Civil Service Morale Rises Under Labour, Led by Energy and Health Departments
Whitehall morale up under Labour, new report shows

Morale across the UK civil service has shown a modest but significant improvement in the wake of the Labour Party's victory in the 2024 general election, according to a major annual survey. The findings reveal a notable surge in staff satisfaction within key government departments, marking a reversal of a three-year decline.

Key Departments Drive Overall Improvement

The Institute for Government (IfG) thinktank's annual Whitehall monitor, due for publication this week, indicates that the overall civil service employee engagement index rose from 60.7% to 61.2% in 2024. This composite index measures how staff feel about organisational processes and their pride in their workplace.

While most departments recorded slight increases, two stood out for dramatic improvements. Morale at the Department of Health and Social Care, under Secretary of State Wes Streeting, jumped by five percentage points. Even more strikingly, the Department for Energy Security and Net Zero, led by Ed Miliband, saw a seven-point surge in staff satisfaction.

The Cabinet Office also continued its positive trajectory with a two-point rise, building on a four-point increase in 2023 after four consecutive years of falling scores.

Departments Bucking the Positive Trend

Despite the general uplift, the report highlights four major departments where morale continued to fall in 2024. These are the Foreign Office, HM Revenue and Customs, the Ministry of Defence, and the Department for Transport.

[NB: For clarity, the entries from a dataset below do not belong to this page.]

import Mathlib
import Summits.ResolutionOfSingularities.ResolutionOfSingularities.Theorems.HomologicalConductorPersistenceStaircaseRecords
import HarnessLib

/-!
# Rung S-2 `PersistenceSurface` (stmt-19970), stub C1 (`Sat₄`) — the INFINITE FAMILY `1/n(1,n−2)`, `n` odd:
# `ca(k[u,v]^{μ_n(1,n−2)}) = ca⁴ = ⋂_{c even} s̲ann(M_c)`, with `(n−1)/2` cospecial pieces, kernel-certified
# UNIFORMLY in `n` (chain W4.4b; T-V package, part 26; seat leafhand-res-homologicalconduct-10 gen 2)

[OURS · L1 w44b · rung S-2] Nothing here is a statement of the manuscript under review (Hironaka 2017);
AI-written, weaker than expert review.

Part 25 (`…CyclicQuotientOneTwo`) certified the family `1/n(1,2)` (`e = 2`).  This file runs the same gen-6 pipeline
(isotypic splitting → record staircases → Ω-stable distinguished family →
`…CyclicQuotientIsotypic.cohomologyAnnihilator_eq_four_of_isotypicData`) on the family at the OTHER end of the
Riemenschneider table: `U = k[u,v]^{μ_n(1,n−2)}` for every odd `n = 2b + 1 ≥ 3` (`ζ` a primitive `n`-th root of
unity, `n ∈ kˣ`).  Here `n/(n−2) = [2, 2, …, 2, 3]` has length `e = b = (n−1)/2` — UNBOUNDED in `n` — with
`i`-series `(n−2, n−4, …, 3, 1)`, so the cospecial pieces are ALL the even classes `M_2, M_4, …, M_{n−1}`, and the
distinguished family of the certificate is indexed by `Fin ((n−1)/2)`.  Since `−(n−2) ≡ 2`, the orbit `j ↦ a + 2j`
of a class `a` with `a.val = α` has a record staircase of length `≤ 2` and is PARAMETRIC:

* `α` odd: generators `u^{α}`, `v^{(n−α)/2}` — one drop `α`, `Ω M_a ≅ M_{n−α}`;
* `α ≥ 2` even: generators `u^{α}`, `u v^{(n−α+1)/2}`, `v^{n−α/2}` — drops `α − 1, 1`, `Ω M_a ≅ M_{n+1−α} ⊕ M_{n−1}`;
* the family of even classes is Ω-stable: `M_{2(t+1)} | Ω M_{n−1−2t}` (position `0`), for every `t < b`;
* **`cohomologyAnnihilator_one_nMinusTwo`** — for every odd `n ≥ 3`: `ca(U) = ca⁴(U)` and
  `x ∈ ca(U) ↔ x ∈ ⋂_{t < (n−1)/2} s̲ann(M_{2(t+1)})`.

`U` is Gorenstein only for `n = 3` (`A₂`); for `n ≥ 5` these are non-Gorenstein rational stages of the `Sat₄`
residual (`SaturationFourSurfaceResidual₄`, class (iii) of the hand censuses).  All side conditions are linear in
`(α, n, s, i)` up to the single product `(n − 2)·j`, removed once by `natCast_sub_two_mul`; no `decide`, no table.

References: folklore (Auslander 1986 / Herzog 1978 mechanism; Wunram 1988, Riemenschneider 1974 for the classical
names); res-L1-w44b-idea-1 SC-TORIC v2 (OURS, memo).
-/

-- single-problem summit: the doubled namespace component `ResolutionOfSingularities` is forced
set_option linter.dupNamespace false

noncomputable section

open CategoryTheory Literature.RingTheory.CohomologyAnnihilator MvPolynomial
open Summit.ResolutionOfSingularities.ResolutionOfSingularities.Theorems.NoZeno.SandwichCluster
open Summit.ResolutionOfSingularities.ResolutionOfSingularities.Theorems.HomologicalConductor.PersistenceAddCoverFamily
open Summit.ResolutionOfSingularities.ResolutionOfSingularities.Theorems.HomologicalConductor.PersistenceCyclicQuotientIsotypic
open Summit.ResolutionOfSingularities.ResolutionOfSingularities.Theorems.HomologicalConductor.PersistenceCyclicQuotientIsotypicPieces
open Summit.ResolutionOfSingularities.ResolutionOfSingularities.Theorems.HomologicalConductor.PersistenceStaircaseRecords

universe u

namespace Summit.ResolutionOfSingularities.ResolutionOfSingularities.Theorems.HomologicalConductor.PersistenceCyclicQuotientNMinusTwo

/-! ## Casts into `ZMod n`: the wrap-around identities used by the staircase -/

/-- Naturals adding up to a multiple of `n` give opposite classes: `x + y = m n ⇒ (y : ZMod n) = −x`. [folklore] -/
theorem natCast_eq_neg_of_add_eq_mul {n x y m : ℕ} (h : x + y = m * n) :
    ((y : ℕ) : ZMod n) = -((x : ℕ) : ZMod n) := by
  have h' := congrArg (Nat.cast : ℕ → ZMod n) h
  rw [Nat.cast_add, Nat.cast_mul, ZMod.natCast_self, mul_zero] at h'
  linear_combination h'

/-- `x + m·n = y + a.val ⇒ (x : ZMod n) − y = a`. [folklore] -/
theorem natCast_sub_natCast_eq {n : ℕ} [NeZero n] (a : ZMod n) {x y m : ℕ} (h : x + m * n = y + a.val) :
    ((x : ℕ) : ZMod n) - ((y : ℕ) : ZMod n) = a := by
  have h' := congrArg (Nat.cast : ℕ → ZMod n) h
  rw [Nat.cast_add, Nat.cast_add, Nat.cast_mul, ZMod.natCast_self, mul_zero, add_zero,
    ZMod.natCast_zmod_val] at h'
  linear_combination h'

The Department for Transport experienced the most severe drop, with overall morale falling by three percentage points. The survey revealed particularly sharp declines in staff confidence regarding organisational change and leadership. Scores plummeted by 13 points for statements like "when changes are made in my organisation they are usually for the better" and "I have the opportunity to contribute my views before decisions are made that affect me".

Further significant declines of 9-10 points were recorded for perceptions of psychological safety to challenge processes, the quality of change management, and faith that senior managers would act on survey feedback.

Context and Recent Tensions

Experts had predicted a potential boost in civil service morale under the new Labour administration, following years of political turbulence characterised by rapid ministerial turnover under the previous Conservative governments of Boris Johnson, Liz Truss, and Rishi Sunak.

It is important to note that the survey snapshot was taken in autumn 2024, prior to Prime Minister Keir Starmer's controversial comments in December. His remark about some civil servants being too comfortable in a "tepid bath of managed decline" was widely seen as damaging to the nascent relationship between the government and its officials.

The report charts a decade of steady improvement in morale from 2010, peaking at 63.6% in 2020, before a three-year slide from 2021 to 2023. Last year's analysis attributed that decline largely to falling scores on leadership and change management, coinciding with significant Whitehall reorganisations that created new departments for science, energy, and business.